import Literature.Geometry.DiscreteGeometry.KissingSearchCheck
import HarnessLib

/-!
# The run of the kissing growth search, part 120 of 128 (computational, `native_decide`)

Topic `Literature/Geometry/DiscreteGeometry`; provefact brick for `Hales2012_contactGraphTame` /
`Hales2012_contactGraphFccOrHcp`.  The whole computation `∀ i < 128, checkPart 5 128 i 60 = true`
(`KissingSearchCheck.lean`: the `17556` states of the search frontier at depth `5` below the `14`
root states, split round-robin into `128` parts, each state searched with fuel `60`) is run by
`native_decide`, one part per file, in `KissingSearchRun000.lean` … `KissingSearchRun127.lean`;
the parts are assembled in `KissingSearchFinal.lean` (`concl_of_parts`, `KissingSearchRoot.lean`).
About `2.07 · 10⁶` search nodes in all (`≈ 1.6 · 10⁴` per part; an independent C++
implementation of the same search agrees node for node and finds only the FCC and HCP patterns).

## References
* T. C. Hales, arXiv:1209.6043 (2012), Theorem 3 and Lemma 8 (computer-assisted classification
  of the tame contact hypermaps, here re-done as a verified growth search). [`Hales2012`]
-/

namespace Literature.Geometry.DiscreteGeometry

namespace KissingSearch

/-- **Part `120` of `128` of the growth search returns `true`** (frontier depth `5`, fuel `60`).
[cite: Hales2012, Theorem 3 and Lemma 8] -/
theorem checkPart_eq_true_120 : checkPart 5 128 120 60 = true := by
  native_decide

end KissingSearch

end Literature.Geometry.DiscreteGeometry
/-! ## §2 The `SiteL2K` currency on a general torus -/

/-- **The local gradient estimate on a general torus `TSite d P`, in the `SiteL2K` currency**: from the core constant `C` (hypothesis `hC`, the conclusion of
`gradient_flat_core`), for every scale `K ≥ 1` (`t = K`), every solution of `(Δ^t_1 + 1)u = D^{t*}_1 f` in `SiteL2K`, a local sup bound `M_u` on `u` and a local
`½`-Hölder modulus `H_f` of `f` (same direction, exponent as a real power) on the `tdist`-ball of radius `4K` about `x`: `K·‖u(x+e_μ) − u(x)‖ ≤ (C + 4)(M_u + H_f)`
(`K ≥ 3`: the core; `K ≤ 2`: the trivial bound `4M_u`). [folklore] [cite: Balaban1985BackgroundPropagators, Thm 3.1 (3.44) p.398; Balaban1984PropagatorsII, (1.9) p.226] -/
theorem localGradient_flat_P {W : Type*} [NormedAddCommGroup W] [InnerProductSpace ℂ W] {C : ℝ} (hC0 : 0 ≤ C)
    (hC : ∀ (P : Fin d → ℕ) [∀ i, NeZero (P i)] (K : ℕ), 3 ≤ K → ∀ (U : TSite d P → W) (F : Bond d P → W) (x : TSite d P) (Mu Hf : ℝ), 0 ≤ Mu → 0 ≤ Hf →
      (∀ y, ∑ ν, ((K : ℝ) ^ 2) • ((U y - U (unshift ν y)) + (U y - U (shift ν y))) + (1 : ℝ) • U y = (K : ℝ) • ∑ ν, (F (unshift ν y, ν) - F (y, ν))) →
      (∀ y, tdist P x y ≤ 4 * K → ‖U y‖ ≤ Mu) →
      (∀ (y y' : TSite d P) (μ : Fin d), tdist P x y ≤ 4 * K → tdist P x y' ≤ 4 * K → ‖F (y', μ) - F (y, μ)‖ ≤ Hf * Real.sqrt (tdist P y y' / K)) →
      ∀ μ : Fin d, (K : ℝ) * ‖U (shift μ x) - U x‖ ≤ C * (Mu + Hf))
    (P : Fin d → ℕ) [∀ i, NeZero (P i)] {K : ℕ} (hK1 : 1 ≤ K) {t : ℝ} (ht : t = K) {c₀ : ℝ} [Fact (0 < c₀)]
    (u : SiteL2K ℂ d P c₀ W) (f : BondL2K ℂ d P c₀ W) (x : TSite d P) {Mu Hf : ℝ} (hMu : 0 ≤ Mu) (hHf : 0 ≤ Hf)
    (hu : covLaplaceSiteK ((t : ℝ) : ℂ) (fun _ : Bond d P => (LinearMap.id : W →ₗ[ℂ] W)) (fun _ => LinearMap.id) u + ((1 : ℝ) : ℂ) • u =
      covDivL2K ℂ c₀ ((t : ℝ) : ℂ) (fun _ : Bond d P => (LinearMap.id : W →ₗ[ℂ] W)) f)
    (hbu : ∀ y, tdist P x y ≤ 4 * (K : ℝ) → ‖WL2.equiv ℂ (fun _ : TSite d P => c₀) W u y‖ ≤ Mu)
    (hbf : ∀ (y y' : TSite d P) (μ : Fin d), tdist P x y ≤ 4 * (K : ℝ) → tdist P x y' ≤ 4 * (K : ℝ) →
      ‖WL2.equiv ℂ (fun _ : Bond d P => c₀) W f (y', μ) - WL2.equiv ℂ (fun _ : Bond d P => c₀) W f (y, μ)‖ ≤ Hf * (tdist P y y' / (K : ℝ)) ^ ((1 : ℝ) / 2))
    (μ : Fin d) :
    (K : ℝ) * ‖WL2.equiv ℂ (fun _ : TSite d P => c₀) W u (shift μ x) - WL2.equiv ℂ (fun _ : TSite d P => c₀) W u x‖ ≤ (C + 4) * (Mu + Hf) := by
  classical
  have hP : ∀ i, 1 ≤ P i := fun i => Nat.one_le_iff_ne_zero.2 (NeZero.ne (P i))
  have hK0 : (0 : ℝ) < K := by exact_mod_cast hK1
  -- the pointwise equation with real scalars `K²`, `1`, `K`
  have hpt : ∀ y : TSite d P, ∑ ν, ((K : ℝ) ^ 2) • ((WL2.equiv ℂ (fun _ : TSite d P => c₀) W u y - WL2.equiv ℂ (fun _ : TSite d P => c₀) W u (unshift ν y)) +
        (WL2.equiv ℂ (fun _ : TSite d P => c₀) W u y - WL2.equiv ℂ (fun _ : TSite d P => c₀) W u (shift ν y))) +
        (1 : ℝ) • WL2.equiv ℂ (fun _ : TSite d P => c₀) W u y =
      (K : ℝ) • ∑ ν, (WL2.equiv ℂ (fun _ : Bond d P => c₀) W f (unshift ν y, ν) - WL2.equiv ℂ (fun _ : Bond d P => c₀) W f (y, ν)) := by
    intro y
    have e := congr_arg (fun g => WL2.equiv ℂ _ W g y) hu
    simp only [WL2.equiv_add, WL2.equiv_smul, Pi.add_apply, Pi.smul_apply] at e
    have hs := equiv_covLaplaceSiteK_eq_sum (𝕜 := ℂ) (c₀ := c₀) t (fun _ : Bond d P => (LinearMap.id : W →ₗ[ℂ] W)) (fun _ => LinearMap.id)
      (fun b w => rfl) u y
    rw [RCLike.ofReal_eq_complex_ofReal] at hs
    rw [hs, equiv_covDivL2K, covDiv_apply] at e
    simp only [LinearMap.id_coe, id_eq, Complex.coe_smul] at e
    rw [ht] at e
    exact e
  -- the Hölder hypothesis with `Real.sqrt`
  have hbf' : ∀ (y y' : TSite d P) (μ : Fin d), tdist P x y ≤ 4 * (K : ℝ) → tdist P x y' ≤ 4 * (K : ℝ) →
      ‖WL2.equiv ℂ (fun _ : Bond d P => c₀) W f (y', μ) - WL2.equiv ℂ (fun _ : Bond d P => c₀) W f (y, μ)‖ ≤ Hf * Real.sqrt (tdist P y y' / K) := by
    intro y y' ν h1 h2
    rw [Real.sqrt_eq_rpow]; exact hbf y y' ν h1 h2
  have hRHS0 : 0 ≤ (C + 4) * (Mu + Hf) := by positivity
  by_cases hK3 : 3 ≤ K
  · -- the main case
    have hmain := hC P K hK3 _ _ x Mu Hf hMu hHf hpt hbu hbf' μ
    refine hmain.trans ?_
    nlinarith
  · -- small scale `K ≤ 2`: the trivial bound `4 M_u`
    have hK2 : (K : ℝ) ≤ 2 := by exact_mod_cast (show K ≤ 2 by omega)
    have hx : tdist P x x ≤ 4 * K := by rw [B4Sect5Torus.tdist_self]; positivity
    have hK1R : (1 : ℝ) ≤ K := by exact_mod_cast hK1
    have hx' : tdist P x (shift μ x) ≤ 4 * K := (tdist_shift_le hP μ x).trans (by linarith)
    have h1 : ‖WL2.equiv ℂ (fun _ : TSite d P => c₀) W u (shift μ x) - WL2.equiv ℂ (fun _ : TSite d P => c₀) W u x‖ ≤ 2 * Mu := by
      calc ‖WL2.equiv ℂ (fun _ : TSite d P => c₀) W u (shift μ x) - WL2.equiv ℂ (fun _ : TSite d P => c₀) W u x‖
          ≤ ‖WL2.equiv ℂ (fun _ : TSite d P => c₀) W u (shift μ x)‖ + ‖WL2.equiv ℂ (fun _ : TSite d P => c₀) W u x‖ := norm_sub_le _ _
        _ ≤ Mu + Mu := add_le_add (hbu _ hx') (hbu x hx)
        _ = 2 * Mu := by ring
    have h0 : 0 ≤ ‖WL2.equiv ℂ (fun _ : TSite d P => c₀) W u (shift μ x) - WL2.equiv ℂ (fun _ : TSite d P => c₀) W u x‖ := norm_nonneg _
    calc (K : ℝ) * ‖WL2.equiv ℂ (fun _ : TSite d P => c₀) W u (shift μ x) - WL2.equiv ℂ (fun _ : TSite d P => c₀) W u x‖ ≤ 2 * (2 * Mu) :=
          mul_le_mul hK2 h1 h0 (by norm_num)
      _ ≤ (C + 4) * (Mu + Hf) := by nlinarith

## WHAT TO PRODUCE
Print, from the entries above, the line with "(hbu : ∀ y, tdist", the line with "have hP : ∀" and all lines between them, exactly and with nothing else.

## WRITTEN SOLUTION
    (hbu : ∀ y, tdist P x y ≤ 4 * (K : ℝ) → ‖WL2.equiv ℂ (fun _ : TSite d P => c₀) W u y‖ ≤ Mu)
    (hbf : ∀ (y y' : TSite d P) (μ : Fin d), tdist P x y ≤ 4 * (K : ℝ) → tdist P x y' ≤ 4 * (K : ℝ) →
      ‖WL2.equiv ℂ (fun _ : Bond d P => c₀) W f (y', μ) - WL2.equiv ℂ (fun _ : Bond d P => c₀) W f (y, μ)‖ ≤ Hf * (tdist P y y' / (K : ℝ)) ^ ((1 : ℝ) / 2))
    (μ : Fin d) :
    (K : ℝ) * ‖WL2.equiv ℂ (fun _ : TSite d P => c₀) W u (shift μ x) - WL2.equiv ℂ (fun _ : TSite d P => c₀) W u x‖ ≤ (C + 4) * (Mu + Hf) := by
  classical
  have hP : ∀ i, 1 ≤ P i := fun i => Nat.one_le_iff_ne_zero.2 (NeZero.ne (P i))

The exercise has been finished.